Analysis: Clinton eyes U.N. post
By ROLAND FLAMINI, UPI Chief International Correspondent
WASHINGTON, Oct. 20 (UPI) -- Former U.S. President Bill Clinton has set his sights on becoming U.N. secretary-general. A Clinton insider and a senior U.N. source have told United Press International the 56-year-old former president would like to be named leader of the world body when Kofi Annan's term ends early in 2006.
"He definitely wants to do it," the Clinton insider said this week.
A Clinton candidacy is likely to receive overwhelming support from U.N. member states, particularly the Third World. Diplomats in Washington say Clinton would galvanize the United Nations and give an enormous boost to its prestige. But the former president's hopes hang on a crucial question that will not be addressed until after the presidential elections: can he get the support of the U.S. government -- a prerequisite for nomination?
The political wisdom is that a second George W. Bush presidency would cut him off at the pass. The notion of Clinton looming large in the international arena from "the glass tower" in New York would be intolerable to the Bush White House. If Democratic candidate, Sen.

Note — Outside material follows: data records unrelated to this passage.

import Literature.Algebra.Homology.RightDerivedFunctorPlusComp
import Literature.AlgebraicGeometry.Modules.DerivedPushforward
import Literature.AlgebraicGeometry.Modules.PushforwardIsoAdjunction
import HarnessLib

/-!
# `Rf_*` and composition: `R(q ≫ h)_* ≅ Rq_* ⋙ h_*` for `h_*` exact, `R(g ≫ q)_* ≅ g_* ⋙ Rq_*` for `g_*` exact
# preserving injectives, and BASE CHANGE OF `Rq_*` ALONG ISOMORPHISMS `g^* ⋙ Rq'_* ≅ Rq_* ⋙ h^*`
# (Hartshorne III Prop. 8.1 ∕ 9.3 shape, the trivially flat case; Weibel 10.8.3 degenerate)

Layer `Literature/AlgebraicGeometry/Modules`; scheme-side reading of `Algebra/Homology/RightDerivedFunctorPlusComp`
for the derived direct image `derivedPushforwardPlus` of `Modules/DerivedPushforward` (everything PROVED; 0 named
facts; no instances; exactness hypotheses are instance BINDERS, discharged here for isomorphisms):

* §1 isomorphisms of schemes: `pullbackIsoPushforwardInv ε : ε^* ≅ (ε⁻¹)_*` (uniqueness of the left adjoint of `ε_*`),
  `preservesFiniteLimits_pushforward_of_iso`, `preservesFiniteColimits_pushforward_of_iso`,
  `preservesFiniteLimits_pullback_of_iso`, `injective_pushforward_obj_of_iso` (an equivalence preserves injectives).
* §2 **`derivedPushforwardPlusCompExactIso q h : Rq_* ⋙ D⁺(h_*) ≅ R(q ≫ h)_*`** for `h_*` exact (e.g. `h` an isomorphism,
  or a closed immersion ∕ affine-and-flat… — only exactness is used);
  **`derivedPushforwardPlusExactCompIso g q : D⁺(g_*) ⋙ Rq_* ≅ R(g ≫ q)_*`** for `g_*` exact and preserving injectives.
* §3 **`derivedPushforwardPlusBaseChangeIsoOfIso q q' g h w : D⁺(g^*) ⋙ Rq'_* ≅ Rq_* ⋙ D⁺(h^*)`** for a commutative
  square `q' ≫ h = g ≫ q` whose horizontal maps `g : P' ≅ P`, `h : Y' ≅ Y` are ISOMORPHISMS (base change of the
  derived direct image along an isomorphism of the base — the case of flat base change that needs no higher direct
  image theory), and the special cases `derivedPushforwardPlusPullbackIsoCompIso` (`D⁺(ε^*) ⋙ R(ε ≫ q)_* ≅ Rq_*`… see §3).

Typed for the cell `pub-hodge-ring2` (plate P3 of the (M1) library debt of crux 26512: the exchange rows of the
Fourier–Mukai functor move `Rp_{Â*}` past the automorphisms `t_x × 1`, `1 × t_α` of `A × Â`); a research route
conditional on HC_CM, not a corollary — nothing in this file refers to it.

## References

* R. Hartshorne, *Algebraic Geometry* (1977), II §5 p. 110 (`(g ∘ f)_* = g_* ∘ f_*`, `f^* ⊣ f_*`), III Prop. 8.1,
  III Prop. 9.3 (flat base change; here only along isomorphisms). [Hartshorne1977]
* C. A. Weibel, *An introduction to homological algebra* (1994), 10.5.6, 10.8.2–10.8.3. [Weibel1994]
-/

noncomputable section

-- `TopCat.Presheaf`/`Scheme.Modules` are not reducible (as in Mathlib's `AlgebraicGeometry/Modules/Sheaf.lean`).
set_option backward.isDefEq.respectTransparency false

open CategoryTheory CategoryTheory.Limits AlgebraicGeometry
open AlgebraicGeometry.Scheme.Modules

universe w₁ w₂ w₃ w₄ u

namespace Literature.AlgebraicGeometry.Modules

/-! ### §1 Push-forward and pull-back along an isomorphism of schemes -/

section Iso

variable {P P' : Scheme.{u}} (ε : P' ≅ P)

/-- **`ε^* ≅ (ε⁻¹)_*` for an isomorphism of schemes `ε`**: both are left adjoint to `ε_*` (`ε^* ⊣ ε_*` and the
equivalence `(ε⁻¹)_* ⊣ ε_*` of `Modules/PushforwardIsoAdjunction.pushforwardEquivOfIso`). The scheme-level form of the
venture HSemireg's `Summit.Ventures.HSemireg.pullbackIsoPushforwardInv` (`Summits/Ventures/HSemireg/ExtRankOfSchemeIso`,
for isomorphisms of `Over`-objects) and `pullbackIsoPushforwardInvOver` (`HomComplexSigmaOfSchemeIso`), which a later seat
may re-point here (Literature cannot import Summits). [cite: Hartshorne1977, II §5 p. 110] -/
def pullbackIsoPushforwardInv : Scheme.Modules.pullback ε.hom ≅ pushforward ε.inv :=
  (pullbackPushforwardAdjunction ε.hom).leftAdjointUniq (pushforwardEquivOfIso ε).symm.toAdjunction

/-- `ε_*` is left exact for an isomorphism `ε` (an equivalence of categories). [cite: Hartshorne1977, II §5 p. 110] -/
theorem preservesFiniteLimits_pushforward_of_iso : PreservesFiniteLimits (pushforward ε.hom) := inferInstance

/-- `ε_*` is right exact for an isomorphism `ε`. [cite: Hartshorne1977, II §5 p. 110] -/
theorem preservesFiniteColimits_pushforward_of_iso : PreservesFiniteColimits (pushforward ε.hom) := inferInstance

/-- `(ε⁻¹)_*` is left exact for an isomorphism `ε`. [cite: Hartshorne1977, II §5 p. 110] -/
theorem preservesFiniteLimits_pushforward_inv_of_iso : PreservesFiniteLimits (pushforward ε.inv) :=
  preservesFiniteLimits_pushforward_of_iso ε.symm

/-- `(ε⁻¹)_*` is right exact for an isomorphism `ε`. [cite: Hartshorne1977, II §5 p. 110] -/
theorem preservesFiniteColimits_pushforward_inv_of_iso : PreservesFiniteColimits (pushforward ε.inv) :=
  preservesFiniteColimits_pushforward_of_iso ε.symm

/-- `ε^*` is left exact for an isomorphism `ε` (it is `(ε⁻¹)_*`). [cite: Hartshorne1977, II §5 p. 110] -/
theorem preservesFiniteLimits_pullback_of_iso : PreservesFiniteLimits (Scheme.Modules.pullback ε.hom) :=
  haveI := preservesFiniteLimits_pushforward_inv_of_iso ε
  preservesFiniteLimits_of_natIso (pullbackIsoPushforwardInv ε).symm

/-- **`ε_*` preserves injectives for an isomorphism `ε`** (right adjoint of the mono-preserving `(ε⁻¹)_*`).
[cite: Hartshorne1977, II §5 p. 110] -/
theorem injective_pushforward_obj_of_iso (I : P'.Modules) (hI : Injective I) : Injective ((pushforward ε.hom).obj I) :=
  haveI := hI
  haveI := preservesFiniteLimits_pushforward_inv_of_iso ε
  Injective.injective_of_adjoint (pushforwardEquivOfIso ε).symm.toAdjunction I

end Iso

/-! ### §2 `Rq_*` composed with an exact direct image on either side -/

section Comp

variable {P' P Y Y' : Scheme.{u}} [HasDerivedCategory.{w₁} P'.Modules] [HasDerivedCategory.{w₂} P.Modules]
  [HasDerivedCategory.{w₃} Y.Modules] [HasDerivedCategory.{w₄} Y'.Modules]

/-- **`Rq_* ⋙ D⁺(h_*) ≅ R(q ≫ h)_*` when `h_*` is exact** (e.g. `h` an isomorphism): the exact `h_*` is applied
termwise after `Rq_*` (`RightDerivedFunctorPlusComp.rightDerivedFunctorPlusCompExactIso` + Mathlib's
`pushforwardComp`). [cite: Hartshorne1977, II §5 p. 110 and III Prop. 8.1] [cite: Weibel1994, 10.8.3 (degenerate case)] -/
def derivedPushforwardPlusCompExactIso (q : P ⟶ Y) (h : Y ⟶ Y') [PreservesFiniteLimits (pushforward h)]
    [PreservesFiniteColimits (pushforward h)] :
    derivedPushforwardPlus q ⋙ (pushforward h).mapDerivedCategoryPlus ≅ derivedPushforwardPlus (q ≫ h) :=
  (pushforward q).rightDerivedFunctorPlusCompExactIso (pushforward h) ≪≫
    Functor.rightDerivedFunctorPlusIsoOfIso _ _ (pushforwardComp q h)

/-- **`D⁺(g_*) ⋙ Rq_* ≅ R(g ≫ q)_*` when `g_*` is exact and preserves injectives** (e.g. `g` an isomorphism):
`g_*` of an injective resolution is an injective resolution. [cite: Hartshorne1977, II §5 p. 110 and III Prop. 8.1]
[cite: Weibel1994, 10.8.2–10.8.3 (degenerate case)] -/
def derivedPushforwardPlusExactCompIso (g : P' ⟶ P) (q : P ⟶ Y) [PreservesFiniteLimits (pushforward g)]
    [PreservesFiniteColimits (pushforward g)] (hg : ∀ I : P'.Modules, Injective I → Injective ((pushforward g).obj I)) :
    (pushforward g).mapDerivedCategoryPlus ⋙ derivedPushforwardPlus q ≅ derivedPushforwardPlus (g ≫ q) :=
  (pushforward g).rightDerivedFunctorPlusExactCompIso hg (pushforward q) ≪≫
    Functor.rightDerivedFunctorPlusIsoOfIso _ _ (pushforwardComp g q)

end Comp

/-! ### §3 Base change of `Rq_*` along isomorphisms -/

section BaseChange

variable {P' P Y Y' : Scheme.{u}} [HasDerivedCategory.{w₁} P'.Modules] [HasDerivedCategory.{w₂} P.Modules]
  [HasDerivedCategory.{w₃} Y.Modules] [HasDerivedCategory.{w₄} Y'.Modules]

/-- **`D⁺(ε_*) ⋙ Rq_* ≅ R(ε ≫ q)_*` for an isomorphism `ε : P' ≅ P`.** [cite: Hartshorne1977, II §5 p. 110 and III Prop. 8.1] -/
def derivedPushforwardPlusIsoCompIso (ε : P' ≅ P) (q : P ⟶ Y) :
    (haveI := preservesFiniteLimits_pushforward_of_iso ε
     haveI := preservesFiniteColimits_pushforward_of_iso ε
     (pushforward ε.hom).mapDerivedCategoryPlus ⋙ derivedPushforwardPlus q) ≅ derivedPushforwardPlus (ε.hom ≫ q) :=
  haveI := preservesFiniteLimits_pushforward_of_iso ε
  haveI := preservesFiniteColimits_pushforward_of_iso ε
  derivedPushforwardPlusExactCompIso ε.hom q (injective_pushforward_obj_of_iso ε)

/-- **`Rq_* ⋙ D⁺(ε_*) ≅ R(q ≫ ε)_*` for an isomorphism `ε : Y ≅ Y'`.** [cite: Hartshorne1977, II §5 p. 110 and III Prop. 8.1] -/
def derivedPushforwardPlusCompIsoIso (q : P ⟶ Y) (ε : Y ≅ Y') :
    (haveI := preservesFiniteLimits_pushforward_of_iso ε
     haveI := preservesFiniteColimits_pushforward_of_iso ε
     derivedPushforwardPlus q ⋙ (pushforward ε.hom).mapDerivedCategoryPlus) ≅ derivedPushforwardPlus (q ≫ ε.hom) :=
  haveI := preservesFiniteLimits_pushforward_of_iso ε
  haveI := preservesFiniteColimits_pushforward_of_iso ε
  derivedPushforwardPlusCompExactIso q ε.hom

/-- **BASE CHANGE OF THE DERIVED DIRECT IMAGE ALONG AN ISOMORPHISM OF THE BASE**: for a commutative square
`q' ≫ h = g ≫ q` of schemes whose horizontal maps `g : P' ≅ P` and `h : Y' ≅ Y` are isomorphisms,
`D⁺(g^*) ⋙ Rq'_* ≅ Rq_* ⋙ D⁺(h^*)` as functors `D⁺(Mod 𝒪_P) ⥤ D⁺(Mod 𝒪_{Y'})` — `g^* = (g⁻¹)_*` preserves
injectives and `g⁻¹ ≫ q' = q ≫ h⁻¹`, so both sides are `R(q ≫ h⁻¹)_*`. (The flat base change theorem in the one
case that needs no cohomology.) The pull-backs' exactness instances are binders (discharge with
`preservesFiniteLimits_pullback_of_iso`; right exactness is automatic). [cite: Hartshorne1977, III Prop. 9.3 (flat base change; here along an isomorphism)]
[cite: Weibel1994, 10.8.2–10.8.3] -/
def derivedPushforwardPlusBaseChangeIsoOfIso (q : P ⟶ Y) (q' : P' ⟶ Y') (g : P' ≅ P) (h : Y' ≅ Y)
    (w : q' ≫ h.hom = g.hom ≫ q) [PreservesFiniteLimits (Scheme.Modules.pullback g.hom)]
    [PreservesFiniteLimits (Scheme.Modules.pullback h.hom)] :
    (Scheme.Modules.pullback g.hom).mapDerivedCategoryPlus ⋙ derivedPushforwardPlus q' ≅
      derivedPushforwardPlus q ⋙ (Scheme.Modules.pullback h.hom).mapDerivedCategoryPlus :=
  haveI := preservesFiniteLimits_pushforward_inv_of_iso g
  haveI := preservesFiniteColimits_pushforward_inv_of_iso g
  haveI := preservesFiniteLimits_pushforward_inv_of_iso h
  haveI := preservesFiniteColimits_pushforward_inv_of_iso h
  have w' : g.inv ≫ q' = q ≫ h.inv := by
    rw [← cancel_mono h.hom, Category.assoc, Category.assoc, w, Iso.inv_hom_id_assoc, Iso.inv_hom_id, Category.comp_id]
  Functor.isoWhiskerRight (Functor.mapDerivedCategoryPlusIsoOfIso _ _ (pullbackIsoPushforwardInv g)) _ ≪≫
    derivedPushforwardPlusExactCompIso g.inv q' (injective_pushforward_obj_of_iso g.symm) ≪≫
    Functor.rightDerivedFunctorPlusIsoOfIso _ _ (pushforwardCongr w') ≪≫
    (derivedPushforwardPlusCompExactIso q h.inv).symm ≪≫
    Functor.isoWhiskerLeft _ (Functor.mapDerivedCategoryPlusIsoOfIso _ _ (pullbackIsoPushforwardInv h)).symm

end BaseChange

end Literature.AlgebraicGeometry.Modules

end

John Kerry, D-Mass., wins on Nov. 2 the prospect of Clinton as secretary-general won't exactly be welcome either, but Kerry would find it much harder -- if not impossible -- to go against it.

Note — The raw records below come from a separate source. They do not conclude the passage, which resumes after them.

/-!
# Zhang (2022) §18, proof of (2.33): the range evaluations of `S_j(𝐚₂₃,𝐚₂₃)` "by the discussion in
# Section 8 and 10" — kernel edges and discharges (DAG nodes `Z22:§18.u010`–`u012`, first range)

Topic `Literature/NumberTheory/LFunctions/Zhang2022` (Landau–Siegel audit tree; verdict-neutral).
Y. Zhang, *Discrete mean estimates and the Landau–Siegel zero*, arXiv:2211.02515v1 (2022)
[Zhang2022LandauSiegel], §18 p.100 (tex L4928–L4946) — **an unrefereed manuscript under
adjudication** (campaign D-0069, cell `siegel-zhang`, layer L4, seat L4-t7, cone C27 LOWER: the leaf
`Skeleton.Ded183` reduces, by `Section18SjEdges.ded183_of_ranges`, to the four range evaluations
`Typed.Section18.Step18_range1 / Step18_u010 / Step18_u011b / Step18_u012`). The manuscript derives all
four from "the discussion in Section 8 and 10" (Lemmas 8.2–8.4, 10.1, 10.2 and the mean-value rule of
p.48). This theorem-only companion of `TypedSection18` / `Section18SjEdges` (same namespace, 0 new
definitions, 0 named facts) carries the kernel versions:

* `step18_u012_holds : Step18_u012 c′` — **`Z22:§18.u012` DISCHARGED OUTRIGHT**: "the major contribution
  … `(500L′(1,χ)/log P)² Σ_{P^{0.5} ≤ n < P^{0.504}} |χ(n)|λ₀ⱼ(n)/φ(n) = 1000𝔞/log P + o(α)`", from the
  tree's discharged §8 inputs `λ₀ⱼ(n) = φ(n)²/n² + O(α𝓛)` (`Section8cProofs.step8u047_holds`) and the
  `[T, 1.2.12]` mean value `Σ_{n<x}|χ(n)|φ(n)/n² = (6/π²)∏_{q∣D}q/(q+1)·log x + O(𝓛²)`
  (`Section8cProofs.step8u048_weak`), `𝔞 = (6/π²)L′(1,χ)²∏_{q∣D}q/(q+1)` (2.31) and
  `(500L′/log P)² ≤ 4·10⁶e⁹𝓛⁻¹⁴` (`Sec18SjNorm.norm_prefactor_sq_le`): the main terms agree exactly and
  the error is `O(𝓛⁻¹²) = o(α)` (`α = π𝓛⁻⁹`). Hypothesis (A) is not used.
* `step18_u010_of : Skeleton.Lemma101 c′ → Skeleton.Lemma102 c′ → Step18_u010 c′` — **`Z22:§18.u010` as
  a kernel EDGE** from Lemma 10.1 ((10.3), (10.5)) and Lemma 10.2 ((10.9), (10.11));
  `step18_u011b_of : … → Step18_u011b c′` — **`Z22:§18.u011` in the READING `𝒴₂ⱼ`** of (10.10), from
  (10.4), (10.5), (10.10), (10.11) (the first range, "the sum over `dr < P^{0.5}` contributes `o(α)`",
  is seat sz-d56's `Sec18SjNorm.step18_range1_of`, `Section18Range1`, from (10.2), (10.5), (10.8),
  (10.11)). Since Lemma 10.1 is DISCHARGED in the tree for `c′ ≥ 0` (`Skeleton.lemma101_holds`), each
  comes with a `…_of_lemma102` form.
* the ENGINE the manuscript leaves implicit (all PROVED, elementary): the `(d,r)`-summand of `S_j` is
  `|χ(d)||μχ(r)|λ₀ⱼ(dr)/(drφ(r))·𝔳₁ⱼ(dr)·𝔳₂ⱼ(d,r)` (`sj23Term_eq_weight_mul`; the truncations at
  `⌈PT⁻²⌉` and `⌈P⌉` agree by the support of `f̃`; the same factorisation, in its own shape, is seat
  sz-d56's `Sec18SjNorm.sj23Term_eq_frakv`, `Section18RangeTools`); the re-indexing `(d,r) ↦ (n = dr, r ∣ n)`
  (`Sj23Range_eq_sum_divisors`, `Skeleton.sum_box_ite_eq_sum_divisors`); the divisor sum at `n`
  (`sum_divisors_sj23Term_eq`); the estimate at one `n` of a main range (`perN_main`: (8.10)
  `Σ_{r∣n}|μ(r)|Π(n/r,r)/φ(r) = n/φ(n)` = `Section8FrontEnd810.eq810_holds`, and
  `Σ_{r∣n}|μ(r)|/φ(r) = n/φ(n)`), of a window (`perN_window`), the size of a main summand
  (`perN_mainTerm_le`, `|λ₀ⱼ(n)| ≤ (n/φ(n))⁴`); the masses `Σ(n/φ(n))⁵/n` over the bulk (`≤ 2e⁶⁴𝓛⁹`,
  `mass_bulk_le`) and over an edge window `(P^c/T, P^c]` (`≤ 2e⁶⁴𝓛²`, `mass_window_le`;
  `log T = 𝓛^{1.1}`); and the assembled estimate of a main range from pointwise inputs
  (`range_estimate`, error `2e⁶⁴𝓛⁹·δ(K_p(K_A+K_B)+δ) + 4e⁶⁴𝓛²(δ₇² + K_p²K_AK_B)`, `δ = C𝓛⁻¹⁵`,
  `δ₇ = C𝓛⁻⁷`, `K_p = 2000e^{4.5}𝓛⁻⁷`, i.e. `O_{c′}(𝓛⁻¹²) = o(α)`).
* the cone: **`ded183_holds : Skeleton.Ded183 c′` — the cone-C27 leaf
  (`Eq183 → Prop71 → Lemma101 → Lemma102 → Bound183`) is a kernel THEOREM for every `c′`**;
  `step18_u013_of_lemmas`; `ineq233_of_lemmas : Eq183 c′ → Prop71 c′ → Lemma101 c′ → Lemma102 c′ →
  Skeleton.Ineq233 c′` (`ineq233_of_lemma102` for `c′ ≥ 0`) — (2.33) from (18.3), Proposition 7.1 and
  the two §10 lemmas, every §18 step in between being a kernel theorem (`Section18SjEdges`,
  `Section18Ded183`, `Section18Range1`). This is NOT the typed proof node `Pf233` (hypotheses = the
  typed §18 displays; of record: seat sz-d56's `Sec18SjNorm.pf233_of_typed`).

Recorded reading (no verdict): the PRINTED third-range display (`Step18_u011`, factor `1 + 𝒴₁ⱼ(n)` on
`[P^{0.502}, P^{0.504})`, tex L4939–L4941) is not the output of Lemma 10.2, whose (10.10) carries
`1 + 𝒴₂ⱼ(y)` there; `𝒴₁ⱼ(y) − 𝒴₂ⱼ(y) = (β_{j+1}+β_{j+2})log(y²/P^{1.004}) − β_{j+1}β_{j+2}log²(P^{0.502}/y)`
is of exact order `α log P · 10⁻³ ≍ 10⁻²`, not `o(1)`, on that range, so the printed `Step18_u011` and
the reading `Step18_u011b` differ by `≍ 10⁻²·𝔞α ≠ o(α)`; the kernel edges above use the reading, under
which the cone closes (`ded183_holds`); both readings of the main-order constant are certified
(`Section10Certificate.Ineq233a_holds`, `Ineq233aLit_holds`). Cell record: RULING 12 (G-d56-1 / would-be row G-L4t7-1).

**Every proposition named `Step18_…`, `Lemma10k`, `Eq183`, `Prop71`, `Ded183`, `Ineq233` is a CLAIM
of an unrefereed manuscript under adjudication; this file proves implications between claims and
one claim outright, from kernel theorems of the tree.** Nothing here bears on Theorems 1–2 of the
source or on Landau–Siegel zeros.

## References

* Y. Zhang, arXiv:2211.02515v1 (2022), §18 p.100 (tex L4928–L4955); §10 Lemmas 10.1–10.2
  ((10.2)–(10.5), (10.8)–(10.11)) pp.53–55; §8 (8.10) and the display before (8.11), p.48; §7 (7.2);
  §2 (2.31). [cite: Zhang2022LandauSiegel, §18 p.100]
* E. C. Titchmarsh, *The Theory of the Riemann Zeta-Function*, 2nd ed. (1986), (1.2.12) — the
  manuscript's `[T]`.
* R. R. Hall, G. Tenenbaum, *Divisors*, CUP 1988, §0.2 (the sub-multiplicative majorants behind
  `Skeleton.sum_ratio_pow_div_le`). [cite: HallTenenbaum1988, §0.2]
-/

noncomputable section

open Complex Real Finset

namespace Literature.NumberTheory.LFunctions.Zhang2022.Typed.Section18

open Skeleton

variable (c' : ℝ)

/-! ### Thresholds -/

section Thresholds

/-- For every `K` there is `D₁` with `K ≤ 𝓛 = log D` for all `D ≥ D₁`. [folklore] -/
private theorem exists_ell_ge (K : ℝ) : ∃ D₁ : ℕ, ∀ D : ℕ, D₁ ≤ D → K ≤ ell D := by
  refine ⟨⌈Real.exp K⌉₊ + 1, fun D hD => ?_⟩
  have hD1 : Real.exp K ≤ D := by
    have := Nat.ceil_le.mp (show ⌈Real.exp K⌉₊ ≤ D by omega)
    exact_mod_cast this
  rw [ell, ← Real.log_exp K]
  exact Real.log_le_log (Real.exp_pos _) hD1

variable {D : ℕ}

/-- `log P = 𝓛⁹` ((2.6): `P = exp 𝓛⁹`). [folklore] -/
private theorem logP_eq (D : ℕ) : Real.log (bigP D) = ell D ^ 9 := by
  rw [bigP, Real.log_exp]

/-- `α = π/log P = π𝓛⁻⁹` (2.10). [folklore] -/
private theorem alpha_eq (D : ℕ) : alpha D = π / ell D ^ 9 := by
  rw [alpha, logP_eq]

/-- `log P^a = a𝓛⁹`. [folklore] -/
private theorem log_Ppow' (D : ℕ) (a : ℝ) : Real.log (bigP D ^ a) = a * ell D ^ 9 := by
  rw [Real.log_rpow (show 0 < bigP D from Real.exp_pos _), logP_eq]

/-- `P^a > 0`. [folklore] -/
private theorem Ppow_pos' (D : ℕ) (a : ℝ) : 0 < bigP D ^ a := Real.rpow_pos_of_pos (Real.exp_pos _) a

/-- `P^a < P` for `a < 1` (`P > 1` once `𝓛 ≥ 1`). [folklore] -/
private theorem Ppow_lt_bigP (hL : 1 ≤ ell D) {a : ℝ} (ha : a < 1) : bigP D ^ a < bigP D := by
  have hP : 1 < bigP D := by
    rw [bigP]; exact Real.one_lt_exp_iff.mpr (by positivity)
  conv_rhs => rw [← Real.rpow_one (bigP D)]
  exact Real.rpow_lt_rpow_of_exponent_lt hP ha

/-- `1 ≤ P^a` for `a ≥ 0`. [folklore] -/
private theorem one_le_Ppow (D : ℕ) {a : ℝ} (ha : 0 ≤ a) : 1 ≤ bigP D ^ a := by
  rw [bigP]; exact Real.one_le_rpow (Real.one_le_exp (pow_nonneg (ell_nonneg (D := D)) 9)) ha

end Thresholds

/-! ### `Z22:§18.u012` OUTRIGHT: the "major contribution" `= 1000𝔞/log P + o(α)` -/

section U012

variable {D : ℕ}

After a Middle East U.N. Secretary General (Boutros Boutros Ghali) and an African (Kofi Annan) it is generally considered Asia's turn to fill the post, U.N. experts say. No announcement has been made, but behind the scenes China is already pushing the candidacy of Thai Foreign Minister Surakiart Sathirathai, who also seems to have U.S. support. If Clinton does emerge as a candidate, however, China would most likely shift its support, the experts say.